set_option maxHeartbeats 3200000 in
/-- **Layer (a7) of the (F) wrapper at the Q3V tuple: the slot rows discharged at `r := L′(SUS ex mx)`, `nB := Lf K₀`** (see the module docstring).
[cite: KozmaNitzan2024, §4 Lemma 12 (pp. 23–25)] -/
theorem faceOblRM_frmBVC₇
    (mk cW : ℕ)
    (gx fx : Neg.FSlot)
    (hgx : ∀ D : DataNS V, gxFc mk cW κ Φ t p D ≤ gx κ Φ t p D)
    (hfx : ∀ D : DataNS V, fxFc mk κ Φ t p D ≤ fx κ Φ t p D)
    (ex mx : GSlot)
    (hex : ∀ (D : DataNS V) (g f : ℕ), exF2 mk cW κ Φ t p D g f ≤ ex κ Φ t p D g f)
    (hmx : (prFA κ Φ t p O.merged (KS.gT mk gx κ Φ t p O.merged) (KS.fT mk fx κ Φ t p O.merged)).mF (fcellsA κ Φ t p O.merged (KS.gT mk gx κ Φ t p O.merged) (KS.fT mk fx κ Φ t p O.merged)) ≤ (((mx κ Φ t p O.merged (KS.gT mk gx κ Φ t p O.merged) (KS.fT mk fx κ Φ t p O.merged)) : ℕ) : ℤ))
    (hAt : (choiceAtQ3V κ Φ t p Pv (KS.gT mk gx) (KS.fT mk fx) (SUS ex mx) cv hv BSlot.small3 hC).AtQNQ O q)
    (h1 : Φ.types = {t})
    (hp0 : 0 < (p : ℝ))
    (hp1 : (p : ℝ) < 1)
    (hPx : ((KS.MBF κ Φ t p O.merged cW mk), (KS.nBF κ Φ t p O.merged cW mk)) ∈ (Pv κ Φ t p O.merged).1)
    (Lf : ℕ → ℕ)
    (hCF : ChainFactQT Lf G Φ.Δ κ (κ.δ₂ ^ 3))
    (hLf : 840 * Neg.Kq κ + 10 ≤ Lf κ.K₀)
    -- the two lattice functionals, the one-sided glue rows (x / y′ with `v_L ≥ 0` / y′ with `v_L < 0`), the capacity, the reach budgets, the stride budget
    (hc600 : 600 * Neg.Kq κ ≤ cW)
    -- (hp-8 g44) layer (a6)'s own NODE ROWS (HypsFW bookkeeping): cap and window rows in the contact slack `A∥ := (hF∥+1)/2 + 5(E−1) + 15`
    (hcapX : 2 * ((((fcellsV κ Φ t p O.merged (KS.gT mk gx κ Φ t p O.merged) (KS.fT mk fx κ Φ t p O.merged) (cOf κ Φ t p O (KS.gT mk gx) (KS.fT mk fx) cv) (hOf κ Φ t p O (KS.gT mk gx) (KS.fT mk fx) hv)).hF 0 : ℤ) + 1) / 2 + (5 * ((((KS0.Rlev0 κ Φ t p O.merged mk + KS0.reach0 t O.merged mk) - 1 : ℕ)) : ℤ) + 15)) + 8 * (KS.u₁A κ Φ t p O.merged (KS.gT mk gx κ Φ t p O.merged) (KS.fT mk fx κ Φ t p O.merged)) + 8 + 2 * ((fcellsV κ Φ t p O.merged (KS.gT mk gx κ Φ t p O.merged) (KS.fT mk fx κ Φ t p O.merged) (cOf κ Φ t p O (KS.gT mk gx) (KS.fT mk fx) cv) (hOf κ Φ t p O (KS.gT mk gx) (KS.fT mk fx) hv)).c 0 : ℤ) ≤ ((fcellsV κ Φ t p O.merged (KS.gT mk gx κ Φ t p O.merged) (KS.fT mk fx κ Φ t p O.merged) (cOf κ Φ t p O (KS.gT mk gx) (KS.fT mk fx) cv) (hOf κ Φ t p O (KS.gT mk gx) (KS.fT mk fx) hv)).r 1 : ℤ))
    (hwinX : 2 * ((((fcellsV κ Φ t p O.merged (KS.gT mk gx κ Φ t p O.merged) (KS.fT mk fx κ Φ t p O.merged) (cOf κ Φ t p O (KS.gT mk gx) (KS.fT mk fx) cv) (hOf κ Φ t p O (KS.gT mk gx) (KS.fT mk fx) hv)).hF 0 : ℤ) + 1) / 2 + (5 * ((((KS0.Rlev0 κ Φ t p O.merged mk + KS0.reach0 t O.merged mk) - 1 : ℕ)) : ℤ) + 15)) + ((fcellsV κ Φ t p O.merged (KS.gT mk gx κ Φ t p O.merged) (KS.fT mk fx κ Φ t p O.merged) (cOf κ Φ t p O (KS.gT mk gx) (KS.fT mk fx) cv) (hOf κ Φ t p O (KS.gT mk gx) (KS.fT mk fx) hv)).hF 0 : ℤ) + 6 * (KS.u₁A κ Φ t p O.merged (KS.gT mk gx κ Φ t p O.merged) (KS.fT mk fx κ Φ t p O.merged)) ≤ 2 * ((fcellsV κ Φ t p O.merged (KS.gT mk gx κ Φ t p O.merged) (KS.fT mk fx κ Φ t p O.merged) (cOf κ Φ t p O (KS.gT mk gx) (KS.fT mk fx) cv) (hOf κ Φ t p O (KS.gT mk gx) (KS.fT mk fx) hv)).c 0 : ℤ) + 2 * ((KS.bwX κ Φ t p O.merged (KS.gT mk gx κ Φ t p O.merged) (KS.fT mk fx κ Φ t p O.merged)) : ℤ))
    (hcapY : 2 * ((((fcellsV κ Φ t p O.merged (KS.gT mk gx κ Φ t p O.merged) (KS.fT mk fx κ Φ t p O.merged) (cOf κ Φ t p O (KS.gT mk gx) (KS.fT mk fx) cv) (hOf κ Φ t p O (KS.gT mk gx) (KS.fT mk fx) hv)).hF 1 : ℤ) + 1) / 2 + (5 * ((((KS0.Rlev0 κ Φ t p O.merged mk + KS0.reach0 t O.merged mk) - 1 : ℕ)) : ℤ) + 15)) + 24 * (KS.u₀A κ Φ t p O.merged (KS.gT mk gx κ Φ t p O.merged) (KS.fT mk fx κ Φ t p O.merged)) + 24 + 2 * ((fcellsV κ Φ t p O.merged (KS.gT mk gx κ Φ t p O.merged) (KS.fT mk fx κ Φ t p O.merged) (cOf κ Φ t p O (KS.gT mk gx) (KS.fT mk fx) cv) (hOf κ Φ t p O (KS.gT mk gx) (KS.fT mk fx) hv)).c 1 : ℤ) ≤ ((fcellsV κ Φ t p O.merged (KS.gT mk gx κ Φ t p O.merged) (KS.fT mk fx κ Φ t p O.merged) (cOf κ Φ t p O (KS.gT mk gx) (KS.fT mk fx) cv) (hOf κ Φ t p O (KS.gT mk gx) (KS.fT mk fx) hv)).r 0 : ℤ))
    (hwinY : 2 * ((((fcellsV κ Φ t p O.merged (KS.gT mk gx κ Φ t p O.merged) (KS.fT mk fx κ Φ t p O.merged) (cOf κ Φ t p O (KS.gT mk gx) (KS.fT mk fx) cv) (hOf κ Φ t p O (KS.gT mk gx) (KS.fT mk fx) hv)).hF 1 : ℤ) + 1) / 2 + (5 * ((((KS0.Rlev0 κ Φ t p O.merged mk + KS0.reach0 t O.merged mk) - 1 : ℕ)) : ℤ) + 15)) + ((fcellsV κ Φ t p O.merged (KS.gT mk gx κ Φ t p O.merged) (KS.fT mk fx κ Φ t p O.merged) (cOf κ Φ t p O (KS.gT mk gx) (KS.fT mk fx) cv) (hOf κ Φ t p O (KS.gT mk gx) (KS.fT mk fx) hv)).hF 1 : ℤ) + 14 * (KS.u₀A κ Φ t p O.merged (KS.gT mk gx κ Φ t p O.merged) (KS.fT mk fx κ Φ t p O.merged)) ≤ 2 * ((fcellsV κ Φ t p O.merged (KS.gT mk gx κ Φ t p O.merged) (KS.fT mk fx κ Φ t p O.merged) (cOf κ Φ t p O (KS.gT mk gx) (KS.fT mk fx) cv) (hOf κ Φ t p O (KS.gT mk gx) (KS.fT mk fx) hv)).c 1 : ℤ) + 2 * ((KS.bwY κ Φ t p O.merged (KS.gT mk gx κ Φ t p O.merged) (KS.fT mk fx κ Φ t p O.merged)) : ℤ))
    (hwinYx : 2 * ((((fcellsV κ Φ t p O.merged (KS.gT mk gx κ Φ t p O.merged) (KS.fT mk fx κ Φ t p O.merged) (cOf κ Φ t p O (KS.gT mk gx) (KS.fT mk fx) cv) (hOf κ Φ t p O (KS.gT mk gx) (KS.fT mk fx) hv)).hF 1 : ℤ) + 1) / 2 + (5 * ((((KS0.Rlev0 κ Φ t p O.merged mk + KS0.reach0 t O.merged mk) - 1 : ℕ)) : ℤ) + 15)) + ((fcellsV κ Φ t p O.merged (KS.gT mk gx κ Φ t p O.merged) (KS.fT mk fx κ Φ t p O.merged) (cOf κ Φ t p O (KS.gT mk gx) (KS.fT mk fx) cv) (hOf κ Φ t p O (KS.gT mk gx) (KS.fT mk fx) hv)).hF 1 : ℤ) + 24 * (KS.u₀A κ Φ t p O.merged (KS.gT mk gx κ Φ t p O.merged) (KS.fT mk fx κ Φ t p O.merged)) + 10 ≤ 2 * ((fcellsV κ Φ t p O.merged (KS.gT mk gx κ Φ t p O.merged) (KS.fT mk fx κ Φ t p O.merged) (cOf κ Φ t p O (KS.gT mk gx) (KS.fT mk fx) cv) (hOf κ Φ t p O (KS.gT mk gx) (KS.fT mk fx) hv)).c 1 : ℤ) + 2 * ((KS.bwY κ Φ t p O.merged (KS.gT mk gx κ Φ t p O.merged) (KS.fT mk fx κ Φ t p O.merged)) : ℤ)) :
    Skelφ.FaceOblRMOF G ((choiceAtQ3V κ Φ t p Pv (KS.gT mk gx) (KS.fT mk fx) (SUS ex mx) cv hv BSlot.small3 hC).scheme O q)
      ((choiceAtQ3V κ Φ t p Pv (KS.gT mk gx) (KS.fT mk fx) (SUS ex mx) cv hv BSlot.small3 hC).FD O q) Φ.Δ κ.δ₂ := by
  -- the residual floors at `(O.merged, g, f)` (ResidF2), the slot formula `L′(SUS) = ex + Rex(2ψπ) + 24·rmax′ + 3ψπ + 48` (SlotsS)
  obtain ⟨hRs, hRb0, hRL0, hYb, hb0, hre0, hπXv, hπYv⟩ := floors_of_ge2 hex O.merged (KS.gT mk gx κ Φ t p O.merged) (KS.fT mk fx κ Φ t p O.merged)
  have hLp := Lp_SUS_eq κ Φ t p O.merged (KS.gT mk gx κ Φ t p O.merged) (KS.fT mk fx κ Φ t p O.merged) ex mx q
  have hexLp := (ex_le_Lp_US κ Φ t p O.merged (KS.gT mk gx κ Φ t p O.merged) (KS.fT mk fx κ Φ t p O.merged) ex mx q).1
  have hψ := ψπ_eq Φ hC O.merged
  have hRbg := KS0.r₀0_ge t O.merged mk (O.merged.R (O.merged.toDataN.scale t (KS.MBF κ Φ t p O.merged cW mk) (KS.nBF κ Φ t p O.merged cW mk)))
  have hRLg := KS0.r₀0_ge t O.merged mk (RLD κ Φ t p O.merged (KS.gT mk gx κ Φ t p O.merged) (KS.fT mk fx κ Φ t p O.merged))
  have eRL : (RL κ Φ t p O (KS.gT mk gx) (KS.fT mk fx)) = (RLD κ Φ t p O.merged (KS.gT mk gx κ Φ t p O.merged) (KS.fT mk fx κ Φ t p O.merged)) := rfl
  have er₀ : ∀ (A : ℤ) (X : ℕ), (KS0.kit0 t O.merged mk A X).r₀ = X := fun _ _ => rfl
  have eRex : ∀ X : ℕ, ((SUS ex mx) κ Φ t p O.merged (KS.gT mk gx κ Φ t p O.merged) (KS.fT mk fx κ Φ t p O.merged) q).Rex X = Rex κ Φ (mRS κ Φ t p O.merged (KS.gT mk gx κ Φ t p O.merged) (KS.fT mk fx κ Φ t p O.merged) (mx κ Φ t p O.merged (KS.gT mk gx κ Φ t p O.merged) (KS.fT mk fx κ Φ t p O.merged))) q X := fun _ => rfl
  have hmono : Rex κ Φ (mRS κ Φ t p O.merged (KS.gT mk gx κ Φ t p O.merged) (KS.fT mk fx κ Φ t p O.merged) (mx κ Φ t p O.merged (KS.gT mk gx κ Φ t p O.merged) (KS.fT mk fx κ Φ t p O.merged))) q (Skelφ.fatRadius Φ.frame hC O.merged.k) ≤ Rex κ Φ (mRS κ Φ t p O.merged (KS.gT mk gx κ Φ t p O.merged) (KS.fT mk fx κ Φ t p O.merged) (mx κ Φ t p O.merged (KS.gT mk gx κ Φ t p O.merged) (KS.fT mk fx κ Φ t p O.merged))) q (2 * ψπ Φ p O.merged) :=
    Rex_mono κ Φ _ q (by rw [← hψ]; omega)
  -- the box row `4·K·(R′0+2) ≤ M_L` (`K = 40·Kq`, ResidF `hR0F_of_ge`)
  have hMR0v :  4 * Neg.K κ * (KS0.R'0 κ Φ t p O.merged mk + 2) ≤ ML κ Φ t p O.merged (KS.gT mk gx κ Φ t p O.merged) := by
    have h := (hR0F_of_ge hgx O.merged).1
    have h4 : 4 * Neg.K κ ≤ 22000 * Neg.Kq κ := by rw [Neg.K_eq]; omega
    exact (Nat.mul_le_mul_right (KS0.R'0 κ Φ t p O.merged mk + 2) h4).trans h
  -- the slot rows at `r := L′(SUS ex mx)`
  have hL'v :  1 ≤ (Skelφ.Prm.Lp ((SUS ex mx) κ Φ t p O.merged (KS.gT mk gx κ Φ t p O.merged) (KS.fT mk fx κ Φ t p O.merged) q)) := by omega
  have hRlrv :  (RL κ Φ t p O (KS.gT mk gx) (KS.fT mk fx)) ≤ (Skelφ.Prm.Lp ((SUS ex mx) κ Φ t p O.merged (KS.gT mk gx κ Φ t p O.merged) (KS.fT mk fx κ Φ t p O.merged) q)) := by rw [eRL]; omega
  have hr₂Rv :  (RL κ Φ t p O (KS.gT mk gx) (KS.fT mk fx)) ≤ (Skelφ.Prm.Lp ((SUS ex mx) κ Φ t p O.merged (KS.gT mk gx κ Φ t p O.merged) (KS.fT mk fx κ Φ t p O.merged) q)) := by rw [eRL]; omega
  have hRb₀v :  (KS0.kit0 t O.merged mk ((((Mu O.merged)) : ℤ) + 2) (KS0.r₀0 t O.merged mk (O.merged.R (O.merged.scale t (KS.MBF κ Φ t p O.merged cW mk) (KS.nBF κ Φ t p O.merged cW mk))))).r₀ ≤ (Skelφ.Prm.Lp ((SUS ex mx) κ Φ t p O.merged (KS.gT mk gx κ Φ t p O.merged) (KS.fT mk fx κ Φ t p O.merged) q)) := by rw [er₀]; omega
  have hr₁Rv :  (O.merged.R (O.merged.scale t (KS.MBF κ Φ t p O.merged cW mk) (KS.nBF κ Φ t p O.merged cW mk))) ≤ (Skelφ.Prm.Lp ((SUS ex mx) κ Φ t p O.merged (KS.gT mk gx κ Φ t p O.merged) (KS.fT mk fx κ Φ t p O.merged) q)) := by omega
  have hRr₀v :  (KS0.kit0 t O.merged mk (((((Mu O.merged)) + 1 : ℕ) : ℤ) * ((shearUnit (nL κ Φ t p O.merged (KS.gT mk gx κ Φ t p O.merged) (KS.fT mk fx κ Φ t p O.merged)) (prFA κ Φ t p O.merged (KS.gT mk gx κ Φ t p O.merged) (KS.fT mk fx κ Φ t p O.merged)).h) : ℤ) + 1) (KS0.r₀0 t O.merged mk (RL κ Φ t p O (KS.gT mk gx) (KS.fT mk fx)))).r₀ ≤ (Skelφ.Prm.Lp ((SUS ex mx) κ Φ t p O.merged (KS.gT mk gx κ Φ t p O.merged) (KS.fT mk fx κ Φ t p O.merged) q)) := by rw [er₀, eRL]; omega
  have hRsrv :  (KS.Rs t O.merged mk) ≤ (Skelφ.Prm.Lp ((SUS ex mx) κ Φ t p O.merged (KS.gT mk gx κ Φ t p O.merged) (KS.fT mk fx κ Φ t p O.merged) q)) := by omega
  have hρrv :  (Skelφ.fatRadius Φ.frame hC O.merged.k) ≤ (Skelφ.Prm.Lp ((SUS ex mx) κ Φ t p O.merged (KS.gT mk gx κ Φ t p O.merged) (KS.fT mk fx κ Φ t p O.merged) q)) := by rw [← hψ]; omega
  have hR₁bv :  ((SUS ex mx κ Φ t p O.merged (KS.gT mk gx κ Φ t p O.merged) (KS.fT mk fx κ Φ t p O.merged) q).Rex (Skelφ.fatRadius Φ.frame hC O.merged.k)) ≤ (Skelφ.Prm.Lp ((SUS ex mx) κ Φ t p O.merged (KS.gT mk gx κ Φ t p O.merged) (KS.fT mk fx κ Φ t p O.merged) q)) - (KS0.kit0 t O.merged mk ((((Mu O.merged)) : ℤ) + 2) (KS0.r₀0 t O.merged mk (O.merged.R (O.merged.scale t (KS.MBF κ Φ t p O.merged cW mk) (KS.nBF κ Φ t p O.merged cW mk))))).r₀ := by rw [eRex, er₀]; omega
  have hR₁rv :  ((SUS ex mx κ Φ t p O.merged (KS.gT mk gx κ Φ t p O.merged) (KS.fT mk fx κ Φ t p O.merged) q).Rex (Skelφ.fatRadius Φ.frame hC O.merged.k)) ≤ (Skelφ.Prm.Lp ((SUS ex mx) κ Φ t p O.merged (KS.gT mk gx κ Φ t p O.merged) (KS.fT mk fx κ Φ t p O.merged) q)) - (KS0.kit0 t O.merged mk (((((Mu O.merged)) + 1 : ℕ) : ℤ) * ((shearUnit (nL κ Φ t p O.merged (KS.gT mk gx κ Φ t p O.merged) (KS.fT mk fx κ Φ t p O.merged)) (prFA κ Φ t p O.merged (KS.gT mk gx κ Φ t p O.merged) (KS.fT mk fx κ Φ t p O.merged)).h) : ℤ) + 1) (KS0.r₀0 t O.merged mk (RL κ Φ t p O (KS.gT mk gx) (KS.fT mk fx)))).r₀ := by rw [eRex, er₀, eRL]; omega
  have hr₀Lv :  (KS0.kit0 t O.merged mk (((((Mu O.merged)) + 1 : ℕ) : ℤ) * (prFA κ Φ t p O.merged (KS.gT mk gx κ Φ t p O.merged) (KS.fT mk fx κ Φ t p O.merged)).D + 1) (KS0.r₀0 t O.merged mk (Skelφ.Prm.Lp ((SUS ex mx) κ Φ t p O.merged (KS.gT mk gx κ Φ t p O.merged) (KS.fT mk fx κ Φ t p O.merged) q)))).r₀ + 1 ≤ 2 * (Skelφ.Prm.Lp ((SUS ex mx) κ Φ t p O.merged (KS.gT mk gx κ Φ t p O.merged) (KS.fT mk fx κ Φ t p O.merged) q)) := by rw [er₀]; unfold KS0.r₀0; omega
  have hYbrv :  KS.YbF κ Φ t p O.merged cW mk (KS.gT mk gx κ Φ t p O.merged) (KS.fT mk fx κ Φ t p O.merged) ≤ (Skelφ.Prm.Lp ((SUS ex mx) κ Φ t p O.merged (KS.gT mk gx κ Φ t p O.merged) (KS.fT mk fx κ Φ t p O.merged) q)) := by omega
  have hrXv :  KS.πBudX κ Φ t p O.merged cW mk (KS.gT mk gx κ Φ t p O.merged) (KS.fT mk fx κ Φ t p O.merged) ≤ (Skelφ.Prm.Lp ((SUS ex mx) κ Φ t p O.merged (KS.gT mk gx κ Φ t p O.merged) (KS.fT mk fx κ Φ t p O.merged) q)) := by omega
  have hrYv :  KS.πBudY κ Φ t p O.merged cW mk (KS.gT mk gx κ Φ t p O.merged) (KS.fT mk fx κ Φ t p O.merged) ≤ (Skelφ.Prm.Lp ((SUS ex mx) κ Φ t p O.merged (KS.gT mk gx κ Φ t p O.merged) (KS.fT mk fx κ Φ t p O.merged) q)) := by omega
  exact faceOblRM_frmBVC₆ (r := (Skelφ.Prm.Lp ((SUS ex mx) κ Φ t p O.merged (KS.gT mk gx κ Φ t p O.merged) (KS.fT mk fx κ Φ t p O.merged) q))) mk cW gx fx hgx hfx ex mx hmx hAt h1 hp0 hp1 hMR0v hPx Lf hCF hL'v hRlrv (Lf κ.K₀) hRb₀v hr₁Rv hRr₀v hr₂Rv hRsrv hρrv hR₁bv hR₁rv hr₀Lv hc600 hrXv hrYv hLf hYbrv le_rfl hcapX hwinX hcapY hwinY hwinYx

- _Your instructions_
In the data above, retype exactly and only the lines between the one holding "[er₀, eRL]; omega" and the one holding "q)) := by rw [← hψ]; omega", inclusive.

- _Exercise solution_
  have hRr₀v :  (KS0.kit0 t O.merged mk (((((Mu O.merged)) + 1 : ℕ) : ℤ) * ((shearUnit (nL κ Φ t p O.merged (KS.gT mk gx κ Φ t p O.merged) (KS.fT mk fx κ Φ t p O.merged)) (prFA κ Φ t p O.merged (KS.gT mk gx κ Φ t p O.merged) (KS.fT mk fx κ Φ t p O.merged)).h) : ℤ) + 1) (KS0.r₀0 t O.merged mk (RL κ Φ t p O (KS.gT mk gx) (KS.fT mk fx)))).r₀ ≤ (Skelφ.Prm.Lp ((SUS ex mx) κ Φ t p O.merged (KS.gT mk gx κ Φ t p O.merged) (KS.fT mk fx κ Φ t p O.merged) q)) := by rw [er₀, eRL]; omega
  have hRsrv :  (KS.Rs t O.merged mk) ≤ (Skelφ.Prm.Lp ((SUS ex mx) κ Φ t p O.merged (KS.gT mk gx κ Φ t p O.merged) (KS.fT mk fx κ Φ t p O.merged) q)) := by omega
  have hρrv :  (Skelφ.fatRadius Φ.frame hC O.merged.k) ≤ (Skelφ.Prm.Lp ((SUS ex mx) κ Φ t p O.merged (KS.gT mk gx κ Φ t p O.merged) (KS.fT mk fx κ Φ t p O.merged) q)) := by rw [← hψ]; omega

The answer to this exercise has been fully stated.